- 1949年アメリカ映画 2/3NFC
- 監督:ハワード・ホークス 脚本:チャールズ・レデラー
- 撮影:ノーバート・ブロディン 美術:ライル・ウィーラー
- 出演:ケーリー・グラント/アン・シェリダン/マリオン・マーシャル
僕が観たホークス作品から判断する限り、ホークスのコメディ映画は男性と女性の会話が魅力の中心になっている。
その会話においては女性は男性と全く対等で、ウィットに富んだ言葉が小気味良くキャッチ・ボールされ、時には火花を散らす。こんな風に書いていくと、すぐにプレストン・スタージェスのコークスクリュー・コメディ映画が思い起こされる。それでスタージェスの影響、或いは一世を風靡したコークスクリュー・コメディの影響をホークスが受けたように見えるが、僕の感じ、あくまで感じで甚だ頼りないのだが、男性と女性との活気に充ちた会話というのは、ハワード・ホークスという監督の資質が生んだように思われる。

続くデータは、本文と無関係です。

import Summits.BirchSwinnertonDyer.BirchSwinnertonDyer.Theorems.AdditiveKolyvaginRoadTwoPlaceLagrangian
import HarnessLib

/-!
# Route `AdditiveKolyvaginRoad`, crux `LevelKolyvaginSystemsAdditive` (item stmt-BirchSwinnertonDyer-21396, KS′):
# the ONE-PLACE relaxed Kummer group has LAGRANGIAN image in `H¹(K_v, E[p])` at ANY finite place `v` — count and jump,
# in particular at the places ABOVE `p` (the E-side input (T-A1p) of the transfer socket's three-Lagrangian switch)
# (cell `pub/bsd-wall`, width seat `bsd-wall-akr-p2x-w3` g3; `--supports stmt-BirchSwinnertonDyer-21396`, helper)

WHY. The TRANSFER-type lines on KS′ (crux ideas `depleted-shadow-transfer` ∕ `pold-fusion-glue` ∕ `epsilon-matched-retyping`,
triage survivor A; memo `SOCKETS-TRANSFER.md` S3 and «still owes (T-A1p)») identify the Kummer lines of two congruent curves at a
place `w ∣ p` through akr-p2x-w3 g0's route-free `…LagrangianSwitch` (`odd_finrank_add_of_switch`), whose inputs at `w` are: a
PLANE `H¹(K_w, E[p])`, the Kummer line Lagrangian (tree: `annRight_kummer_eq_P`), and a subgroup `loc_w(T)` that is TOTALLY
ISOTROPIC (Poitou–Tate reciprocity) and NON-ZERO (jump) for the `{w}`-relaxed Kummer group `T`. akr-p1 g5's
`…TwoPlaceLagrangian` did this at TWO admissible places; akr-p2x g0's `…AdmissibleJump` at ONE admissible place above a level.
THIS FILE is the one-place version at an ARBITRARY finite place (so also at `w ∣ p`):
* `lagrangian_image_kummerOutside_single` — `Λ_v := loc_v(kummerOutside E p {v})` is isotropic AND maximal for
  `b_v = inv_v(· ∪ₑ ·)` (PT vanishing + Howard Thm. 2.1.11 via X11b `exists_mem_kummerOutside_localization_eq`, symmetrised);
* `annRight_image_kummerOutside_single_eq`, `natCard_image_kummerOutside_single_mul_self` (`#Λ_v² = #H¹(K_v, E[p])`),
  `natCard_image_kummerOutside_single_eq` (`#Λ_v = #E(K_v)[p] · #(𝓞_v ⧸ p)`, Tate's local Euler–Poincaré characteristic,
  PROVED in the tree: `localEulerPoincareCharacteristic_holds`);
* `one_lt_natCard_quotient_span_of_mem` (`#(𝓞_v ⧸ p) > 1` at `v ∣ p`) and the JUMP
  `exists_mem_kummerOutside_single_notMem_torsionLocalKer_of_dvd`: at every place `v ∣ p` of an imaginary quadratic `K`, granted
  `poitouTate_selmerStructure_duality K`, some class Kummer at every place `≠ v` is NOT locally trivial at `v`.

HONEST FRAMING: theorems only; 0 definitions, 0 named facts, 0 `sorry`; §1–§2 CONDITIONAL on the properties `IsPerfect`,
`SumLocalTermEqZero`, `SelmerComplement` of a Poitou–Tate family `inv` (the content of the named fact
`poitouTate_selmerStructure_duality`, supplied by name in §3); closes nothing; no transfer line is registered yet — this is the
place-agnostic E-side brick such a line would cite. BSD is not proved by any of this.

References: [cite: MilneADT2006, Ch. I, Cor. 2.3, Thm. 2.8, Thm. 4.10] [cite: Howard2004HeegnerKolyvagin, Thm. 2.1.11]
[cite: WZhang2014, Lemma 5.3] [cite: PoonenRains2012, Prop. 4.10].
-/

-- single-conjunct summit: `Summit.BirchSwinnertonDyer.BirchSwinnertonDyer.…` repeats the name by design
set_option linter.dupNamespace false

noncomputable section

open scoped Classical NumberField
open Function NumberField IsDedekindDomain Field WeierstrassCurve
open Literature.NumberTheory.EllipticCurves Literature.NumberTheory.EllipticCurves.ModularForms
open Literature.NumberTheory.GaloisRepresentations Literature.NumberTheory.GaloisRepresentations.DiscreteGaloisModule
  Literature.NumberTheory.GaloisCohomology
open Summit.BirchSwinnertonDyer.Rank1Residual.X11b.FiniteDuality
open Summit.BirchSwinnertonDyer.Rank1Residual.X11b.Relaxation
open Summit.BirchSwinnertonDyer.Rank1Residual.X11b
open Summit.BirchSwinnertonDyer.Rank1Residual.GaloisImage
open Summit.BirchSwinnertonDyer.Rank1Residual.X11b.Three.Koly.Method2

namespace Summit.BirchSwinnertonDyer.BirchSwinnertonDyer.Theorems.AdditiveKoly

/-! ## §1 The image of the `{v}`-relaxed Kummer group in `H¹(K_v, E[p])` is Lagrangian -/

section OnePlace

variable (W : WeierstrassCurve ℚ) (K : Type) [Field K] [NumberField K] (p : ℕ) [W.IsElliptic] [Fact p.Prime]
variable (e : geomTorsion (W.baseChange K) ((p ^ 1 : ℕ) : ℤ) → geomTorsion (W.baseChange K) ((p ^ 1 : ℕ) : ℤ) →
    AlgebraicClosure K)
  (hμ : ∀ P Q, e P Q ^ (p ^ 1) = 1) (hadd₁ : ∀ P₁ P₂ Q, e (P₁ + P₂) Q = e P₁ Q * e P₂ Q)
  (hadd₂ : ∀ P Q₁ Q₂, e P (Q₁ + Q₂) = e P Q₁ * e P Q₂) (halt : ∀ Q, e Q Q = 1)
  (hnondeg : ∀ Q, (∀ P, e P Q = 1) → Q = 0)
  (hgal : ∀ (σ : absoluteGaloisGroup K) (P Q : geomTorsion (W.baseChange K) ((p ^ 1 : ℕ) : ℤ)),
    σ • e P Q = e (σ • P) (σ • Q))
  (inv : LocalInvariants K (p ^ 1))

include halt hnondeg in
/-- **THE `{v}`-RELAXED KUMMER GROUP HAS LAGRANGIAN IMAGE at ANY finite place `v`** (`K` imaginary quadratic, `inv` a
Poitou–Tate family at level `p`): for `Λ_v := loc_v(kummerOutside E p {v}) ≤ H¹(K_v, E[p])`, (isotropy) `b_v(l, l′) = 0`
on `Λ_v` (Poitou–Tate vanishing of the ONE-term sum + Kummer isotropy off `v`) and (maximality) every `t` with `b_v(l, t) = 0`
for all `l ∈ Λ_v` lies in `Λ_v` (Howard Thm. 2.1.11 for `kummerStrict ≤ kummerRelaxed`, X11b
`exists_mem_kummerOutside_localization_eq`, after symmetrising). One-place twin of akr-p1 g5's
`lagrangian_image_kummerOutside_pair`. [cite: MilneADT2006, Ch. I, Thm. 4.10] [cite: Howard2004HeegnerKolyvagin, Thm. 2.1.11] -/
theorem lagrangian_image_kummerOutside_single
    [∀ v : Place K, CompactSpace (absoluteGaloisGroup (Place.Completion v))]
    [Finite (geomTorsion (W.baseChange K) ((p ^ 1 : ℕ) : ℤ))]
    (hK : IsImaginaryQuadratic K) (hperf : inv.IsPerfect)
    (hsum : inv.SumLocalTermEqZero) (hcompl : inv.SelmerComplement) (v : HeightOneSpectrum (𝓞 K)) :
    let Λ := (kummerOutside (W.baseChange K) (p ^ 1) ({Sum.inr v} : Finset (Place K))).map
      (galoisCohomology.localization ((W.baseChange K).torsionGaloisModule ((p ^ 1 : ℕ) : ℤ)) (Sum.inr v) 1)
    (∀ l ∈ Λ, ∀ l' ∈ Λ, invWeilPairing (W.baseChange K) (p ^ 1) e hμ hadd₁ hadd₂ hgal inv (Sum.inr v) l l' = 0) ∧
      (∀ t, (∀ l ∈ Λ, invWeilPairing (W.baseChange K) (p ^ 1) e hμ hadd₁ hadd₂ hgal inv (Sum.inr v) l t = 0) → t ∈ Λ) := by
  intro Λ
  have hp : p.Prime := Fact.out
  haveI : NeZero (p ^ 1 : ℕ) := ⟨pow_ne_zero 1 hp.ne_zero⟩
  set S' : Finset (Place K) := {Sum.inr v} with hS'
  set loc := galoisCohomology.localization ((W.baseChange K).torsionGaloisModule ((p ^ 1 : ℕ) : ℤ)) (Sum.inr v) 1
    with hloc
  -- the Poitou–Tate sum over `S' = {v}` is the one-term sum
  have hsum1 : ∀ (f : Place K → ZMod (p ^ 1)), ∑ u ∈ S', f u = f (Sum.inr v) := fun f ↦
    Finset.sum_singleton f (Sum.inr v)
  refine ⟨?_, ?_⟩
  · rintro _ ⟨y, hy, rfl⟩ _ ⟨z, hz, rfl⟩
    have h := KummerPT.sum_invWeilPairing_localization_eq_zero_of_mem_kummerOutside (W.baseChange K) (p ^ 1) e hμ
      hadd₁ hadd₂ hgal halt inv hsum S' hy hz
    rw [hsum1] at h
    exact h
  · intro t ht
    have hp1 : IsPrimePow (p ^ 1 : ℕ) := hp.isPrimePow.pow one_ne_zero
    have hEuler : ∀ u : HeightOneSpectrum (𝓞 K),
        Nat.card (galoisCohomology (((W.baseChange K).torsionGaloisModule ((p ^ 1 : ℕ) : ℤ)).toLocal (Sum.inr u)) 1) =
          (Nat.card (nsmulAddMonoidHom (p ^ 1) :
              ((W.baseChange K).baseChange (u.adicCompletion K)).toAffine.Point →+ _).ker *
            Nat.card (u.adicCompletionIntegers K ⧸
              Ideal.span {((p ^ 1 : ℕ) : u.adicCompletionIntegers K)})) ^ 2 := fun u ↦ by
      haveI : CharZero (u.adicCompletion K) := charZero_of_injective_algebraMap (algebraMap K _).injective
      exact natCard_galoisCohomology_one_torsion_adicCompletion_eq_sq (W.baseChange K) u (p ^ 1) hp1
        (localEulerPoincareCharacteristic_holds (u.adicCompletion K))
    -- the test family: `t` at `v`, zero elsewhere
    let t' : Π u : Place K, galoisCohomology (((W.baseChange K).torsionGaloisModule ((p ^ 1 : ℕ) : ℤ)).toLocal u) 1 :=
      fun u ↦ if h : u = Sum.inr v then h ▸ t else 0
    have ht' : t' (Sum.inr v) = t := by simp [t']
    obtain ⟨x, hx, hxt⟩ := KummerPT.exists_mem_kummerOutside_localization_eq (W.baseChange K) p 1 e hμ hadd₁ hadd₂ hgal
      halt hnondeg (fun w ↦ hK.2.isComplex w) hperf hcompl hEuler S' t' (fun c hc ↦ by
        rw [hsum1, ht', invWeilPairing_symm_P W K p e hμ hadd₁ hadd₂ halt hgal inv (Sum.inr v)]
        exact ht (loc c) ⟨c, hc, rfl⟩)
    refine ⟨x, hx, ?_⟩
    have h := hxt (Sum.inr v) (by simp [hS'])
    rw [ht'] at h
    exact h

コメディの核になっているのは、男性が書類上花嫁になることから発生する珍騒動だが、それはあくまで核に留まるのであって、コメディの魅力を生むものではない。それならばこの映画のコメディ映画としての輝きは前半から中盤にあると言えるだろう。そこでは喧嘩まがいの会話が燦然と輝きを発している。男性と女性の位置関係は、例えば女性がバイクを運転し、男性がサイド・カーの座席に乗るというシュチュエーションに典型的に現われているように、むしろ女性の方が高い位置にいる。それは後半の男性が書類上花嫁になるという事態の予告でもあるが、その位置関係は男性と女性の会話に、女性が男性と対等であることを保証することによって、エネルギーを与えている。
演技ではケーリー・グラントのホテルの一室での演技が印象深い。図らずも部屋に閉じ込められたグラントは椅子で眠るはめになるのだが、どうしても目の前にくる自分の手が気になってしまう。そこでのグラントの演技はなんとも言えずコミカルで観る者を惹き付ける。このグラントの演技は後半のストリーの展開の予告にもなっていて、なるほどなあとニヤリともさせられる。